> **What you should do**
What you return must be the lines of the data that hold the word "section".
####
import Summits.ABC.StewartYu.ArchG3RecLinesE
import Summits.ABC.StewartYu.ArchG3RecLinesCK
import Summits.ABC.StewartYu.ArchG3RecLinesHAtoms
import HarnessLib

/-!
# The archimedean record `ArchG3Rec` — letter lines in closed form: the (C)-SIDE ATOMS in `Z`-units, all step kinds, `κ ≤ 2ⁿ`
# (cell abc-stewartyu, rung A1.L, crux r2 `ArchCoreRat` stmt-ABC-20502, line `arch-g3-frame`; plan R50/R50′/R52)

Support file (theorems only; no named facts, no definitions). Seat p3 (g11), the HORIZONTAL (C)-cut of the (B)-grind of
`stub_recLinesArch` (STATUS 2026-08-27T22:31Z, R52).  For the closed letter lines `ArchG3Rec.LinesClosedK κ c`
(`Summits/ABC/StewartYu/ArchG3RecLinesClosedK.lean`, p5) every cost of a third ("(C)", constant-coefficient) conjunct is paid by the box
ceiling `−U0 c` inside `cbRK`; this file bounds the (C)-terms one by one in the unit `Z = G·X·L`, uniformly in the step kind and the level,
for every `κ ≤ 2ⁿ` (the assembly takes `κ = 2^{n−1}`):
* `Z_units`, `Tf00_units` — the floors (`X ≤ Z/16`, `WN ≤ Z/(64(n+1))`, `(n+1)²L ≤ Z/512`, `2^36 ≤ Z`; `Tf 0 0·WN`, `(n+1)·Tf 0 0`, `Tf 0 0·H`
  `≤ (33/128, 33/1024, 33/128)·Z`);
* `cUR_le_Z32` (`cUR ≤ Z/32`), `logWC_le_twoZ` (`log WC(H,e,L₀,T′,ρ) ≤ 2Z` for `e ≤ Ŝ`, `T′ ≤ Tf 0 0`, `ρ ≤ 2^{Ŝ−e}2^{n+6}e^G X`),
  `slab_mul_le`
  (`(γb lev + wl lev)·m ≤ 2ⁿZ` for `m ≤ 2^{n+2}2^{lev}X`), `log_LbRK_succ_le`/`log_nodes_succ_le`/`box_logs_le`
  (`log 2 + log(LbRK+1) + log(m+1) ≤ Z/8` for `m ≤ 2^{n+2}2^{Ŝ}X`), hence `cbRK_add_U0_le` (`cbRK κ c lev m + U0 c ≤ Z/8`) and the
  smallness `smallZ_of_U0` (`LbRK·δ₀·m ≤ 1` once `Z ≤ U0 c`; renamed from `small_of_U0`, which p1's
  ✓ `ArchG3RecLinesG` declares with another signature — same-minute landings).
Atoms BY NAME: `cUR_le` (p1 D), `logWC_le`/`nodes_le`/`L₀_mul_le` (p1 E), `LbRK_le` (p4 CK), `slab_real`/`log_consts` (p5 HAtoms), `Tf00_le`/`L_H_le`/`Z_floors`/`Sd_log_le`/`log_letters_le`/`Tf_ge` (p1 B).  The half step's (C)-line
itself is `ArchG3RecLinesHC` (p3); K0/K and O (C)-lines are p4's `kStepC_holds` / p2's `oddC_holds` (owners kept them, R52).

WHAT THIS IS NOT: no line of `LinesClosedK` is proved here; no START; no crux moves.

## References
* [Nesterenko2003] Yu. V. Nesterenko, *Linear forms in logarithms of rational numbers*, LNM 1819 (2003) — §4.2 (4.24)–(4.35),
  §4.3 (4.36)–(4.51), p. 87–95 (the constant-coefficient comparisons of the k-step and the half step).
-/

noncomputable section

open Finset Real
open scoped Nat
open Summit.ABC.StewartYu.ArchSupply (WC)
open Summit.ABC.StewartYu.ArchG3Setup (DΔC)

namespace Summit.ABC.StewartYu

namespace ArchG3Rec

open PadicG3Par (Cb Cb_pos)
open ArchG3Par (G K yloadK G_eq G_pos K_pos yloadK_pos eight_le_G one_le_K)

variable {n : ℕ} (P : ArchG3Rec n)

/-! ### `Z`-unit floors used by every (C)-term -/

/-- the floors in `Z`-units: `0 < Z`, `X ≤ Z/16`, `WN ≤ Z/(64(n+1))`, `(n+1)²·L ≤ Z/512`, `2^36 ≤ Z`, `L ≤ Z/2^11`. [folklore] -/
theorem Z_units : 0 < P.Z ∧ (P.X : ℝ) ≤ P.Z / 16 ∧ P.WN ≤ P.Z / (64 * ((n : ℝ) + 1)) ∧
    ((n : ℝ) + 1) ^ 2 * P.L ≤ P.Z / 512 ∧ (2 : ℝ) ^ 36 ≤ P.Z ∧ (P.L : ℝ) ≤ P.Z / 2 ^ 11 := by
  obtain ⟨hZ0, hLWN, hL2, hXL⟩ := P.Z_floors
  obtain ⟨hL1, hL0, hL25, -⟩ := P.L_real
  obtain ⟨hWN1, -, -, hWN0⟩ := P.WN_bounds
  obtain ⟨hG, hn1⟩ := P.sixteen_le_G'
  have hG0 := G_pos n
  have hX0 : (0 : ℝ) ≤ P.X := Nat.cast_nonneg _
  have hn0 : (0 : ℝ) ≤ n := Nat.cast_nonneg _
  have h4 : (4 : ℝ) ≤ ((n : ℝ) + 1) ^ 2 := by nlinarith
  refine ⟨hZ0, ?_, ?_, ?_, ?_, ?_⟩
  · -- `X ≤ X·L = Z/G ≤ Z/16`
    have h1 : (P.X : ℝ) ≤ P.X * P.L := le_mul_of_one_le_right hX0 hL1
    have h2 : P.Z / G n ≤ P.Z / 16 := div_le_div_of_nonneg_left hZ0.le (by norm_num) hG
    linarith
  · rw [le_div_iff₀ (by positivity)]
    have : P.WN * (64 * ((n : ℝ) + 1)) * 1 ≤ P.WN * (64 * ((n : ℝ) + 1)) * P.L :=
      mul_le_mul_of_nonneg_left hL1 (by positivity)
    linarith
  · rw [le_div_iff₀ (by norm_num)]; linarith
  · have hnn := P.hn
    have h26 : (2 : ℝ) ^ 26 ≤ P.L := le_trans (pow_le_pow_right₀ (by norm_num) (by omega)) hL25
    have e : (2 : ℝ) ^ 36 = 512 * 2 * 2 ^ 26 := by norm_num
    have : 512 * 4 * (2 : ℝ) ^ 26 ≤ 512 * ((n : ℝ) + 1) ^ 2 * P.L := by
      have := mul_le_mul h4 h26 (by positivity) (by positivity)
      linarith
    linarith
  · rw [le_div_iff₀ (by norm_num)]
    have : (P.L : ℝ) * 2 ^ 11 ≤ 512 * ((n : ℝ) + 1) ^ 2 * P.L := by nlinarith
    linarith
/-- Row `1` of the certificate check (entries `(1, j, l)`, degrees `0, …, 3`). [cite: BensonBallard2015, file codegen/algorithms/smirnov255-37-262-approx (Smirnov's approximate ⟨5,5,2; 37⟩)] -/
theorem row_1 : ApproxCert.checkRow 10 10 25 37 3 1 (matMulFlat 2 5 5) (ptab cU) (ptab cV) (ptab cW) ⟨1, by decide⟩ = true := by
  decide +kernel

/-- Row `2` of the certificate check (entries `(2, j, l)`, degrees `0, …, 3`). [cite: BensonBallard2015, file codegen/algorithms/smirnov255-37-262-approx (Smirnov's approximate ⟨5,5,2; 37⟩)] -/
theorem row_2 : ApproxCert.checkRow 10 10 25 37 3 1 (matMulFlat 2 5 5) (ptab cU) (ptab cV) (ptab cW) ⟨2, by decide⟩ = true := by
  decide +kernel

/-- Row `3` of the certificate check (entries `(3, j, l)`, degrees `0, …, 3`). [cite: BensonBallard2015, file codegen/algorithms/smirnov255-37-262-approx (Smirnov's approximate ⟨5,5,2; 37⟩)] -/
theorem row_3 : ApproxCert.checkRow 10 10 25 37 3 1 (matMulFlat 2 5 5) (ptab cU) (ptab cV) (ptab cW) ⟨3, by decide⟩ = true := by
  decide +kernel

/-- Row `4` of the certificate check (entries `(4, j, l)`, degrees `0, …, 3`). [cite: BensonBallard2015, file codegen/algorithms/smirnov255-37-262-approx (Smirnov's approximate ⟨5,5,2; 37⟩)] -/
theorem row_4 : ApproxCert.checkRow 10 10 25 37 3 1 (matMulFlat 2 5 5) (ptab cU) (ptab cV) (ptab cW) ⟨4, by decide⟩ = true := by
  decide +kernel

/-- Row `5` of the certificate check (entries `(5, j, l)`, degrees `0, …, 3`). [cite: BensonBallard2015, file codegen/algorithms/smirnov255-37-262-approx (Smirnov's approximate ⟨5,5,2; 37⟩)] -/
theorem row_5 : ApproxCert.checkRow 10 10 25 37 3 1 (matMulFlat 2 5 5) (ptab cU) (ptab cV) (ptab cW) ⟨5, by decide⟩ = true := by
  decide +kernel

/-- Row `6` of the certificate check (entries `(6, j, l)`, degrees `0, …, 3`). [cite: BensonBallard2015, file codegen/algorithms/smirnov255-37-262-approx (Smirnov's approximate ⟨5,5,2; 37⟩)] -/
theorem row_6 : ApproxCert.checkRow 10 10 25 37 3 1 (matMulFlat 2 5 5) (ptab cU) (ptab cV) (ptab cW) ⟨6, by decide⟩ = true := by
  decide +kernel

/-- Row `7` of the certificate check (entries `(7, j, l)`, degrees `0, …, 3`). [cite: BensonBallard2015, file codegen/algorithms/smirnov255-37-262-approx (Smirnov's approximate ⟨5,5,2; 37⟩)] -/
theorem row_7 : ApproxCert.checkRow 10 10 25 37 3 1 (matMulFlat 2 5 5) (ptab cU) (ptab cV) (ptab cW) ⟨7, by decide⟩ = true := by
  decide +kernel

/-- Row `8` of the certificate check (entries `(8, j, l)`, degrees `0, …, 3`). [cite: BensonBallard2015, file codegen/algorithms/smirnov255-37-262-approx (Smirnov's approximate ⟨5,5,2; 37⟩)] -/
theorem row_8 : ApproxCert.checkRow 10 10 25 37 3 1 (matMulFlat 2 5 5) (ptab cU) (ptab cV) (ptab cW) ⟨8, by decide⟩ = true := by
  decide +kernel

/-- Row `9` of the certificate check (entries `(9, j, l)`, degrees `0, …, 3`). [cite: BensonBallard2015, file codegen/algorithms/smirnov255-37-262-approx (Smirnov's approximate ⟨5,5,2; 37⟩)] -/
theorem row_9 : ApproxCert.checkRow 10 10 25 37 3 1 (matMulFlat 2 5 5) (ptab cU) (ptab cV) (ptab cW) ⟨9, by decide⟩ = true := by
  decide +kernel

/-- **The whole certificate checks**: `∑ₜ Uₜ ⊗ Vₜ ⊗ Wₜ = ε^3 · ⟨2,5,5⟩ + O(ε^4)` (flat format). [cite: BensonBallard2015, file codegen/algorithms/smirnov255-37-262-approx (Smirnov's approximate ⟨5,5,2; 37⟩)] -/
theorem check : ApproxCert.check 10 10 25 37 3 1 (matMulFlat 2 5 5) (ptab cU) (ptab cV) (ptab cW) = true :=
  ApproxCert.check_of_forall_checkRow fun i => by
    fin_cases i
    exacts [row_0, row_1, row_2, row_3, row_4, row_5, row_6, row_7, row_8, row_9]

end Smirnov2013.M255


/-! ## The bounds -/

section Bounds

variable (K : Type*) [CommRing K]

/-- **`R₃(⟨2,5,5⟩) ≤ 37`** over every commutative ring (order-`3` approximate rank): Smirnov's
approximate algorithm `⟨5,5,2; 37⟩`, rotated. [cite: BensonBallard2015, file
codegen/algorithms/smirnov255-37-262-approx (Smirnov's approximate ⟨5,5,2; 37⟩)] -/
theorem Smirnov2013_approxRank_three_matMulTensor_255_le :
    approxRank 3 (matMulTensor K 2 5 5) ≤ 37 :=
  approxRank_matMulTensor_le_of_check K Smirnov2013.M255.check (by simp)

/-- **`bR(⟨2,5,5⟩) ≤ 37`** (a `2 × 5` by a `5 × 5` matrix), over every commutative ring; over `ℂ` it
implies the named fact `Smirnov2013_borderRank_matMulTensor_255_le` (`≤ 38`, the value quoted by CHL
2023 p. 4). [cite: BensonBallard2015, file codegen/algorithms/smirnov255-37-262-approx (Smirnov's
approximate ⟨5,5,2; 37⟩)] [cite: Smirnov2013, approximate algorithms for ⟨5,5,2⟩, as quoted in
ConnerHarperLandsberg2023 §1 p. 4] -/
theorem Smirnov2013_algBorderRank_matMulTensor_255_le_thirtySeven :
    algBorderRank (matMulTensor K 2 5 5) ≤ 37 :=
  algBorderRank_matMulTensor_le_of_check K Smirnov2013.M255.check (by simp)

/-- **`bR(⟨5,5,2⟩) ≤ 37`** (Smirnov's format `5 × 5` by `5 × 2`; cyclic rotation, Bläser Thm. 6.3(1)).
[cite: BensonBallard2015, file codegen/algorithms/smirnov255-37-262-approx (Smirnov's approximate ⟨5,5,2; 37⟩)] -/
theorem Smirnov2013_algBorderRank_matMulTensor_552_le :
    algBorderRank (matMulTensor K 5 5 2) ≤ 37 :=
  (algBorderRank_le_approxRank 3 _).trans
    ((approxRank_matMulTensor_rotate_le K 3 2 5 5).trans
      (Smirnov2013_approxRank_three_matMulTensor_255_le K))

/-- **`bR(⟨5,2,5⟩) ≤ 37`** (the third cyclic format). [cite: BensonBallard2015, file
codegen/algorithms/smirnov255-37-262-approx (Smirnov's approximate ⟨5,5,2; 37⟩)] -/
theorem Smirnov2013_algBorderRank_matMulTensor_525_le :
    algBorderRank (matMulTensor K 5 2 5) ≤ 37 :=
  (algBorderRank_le_approxRank 3 _).trans
    ((approxRank_matMulTensor_rotate_le K 3 5 5 2).trans
      ((approxRank_matMulTensor_rotate_le K 3 2 5 5).trans
        (Smirnov2013_approxRank_three_matMulTensor_255_le K)))

end Bounds

end Literature.Computability.AlgebraicComplexity

end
####
> **Result for this task**
noncomputable section
section Bounds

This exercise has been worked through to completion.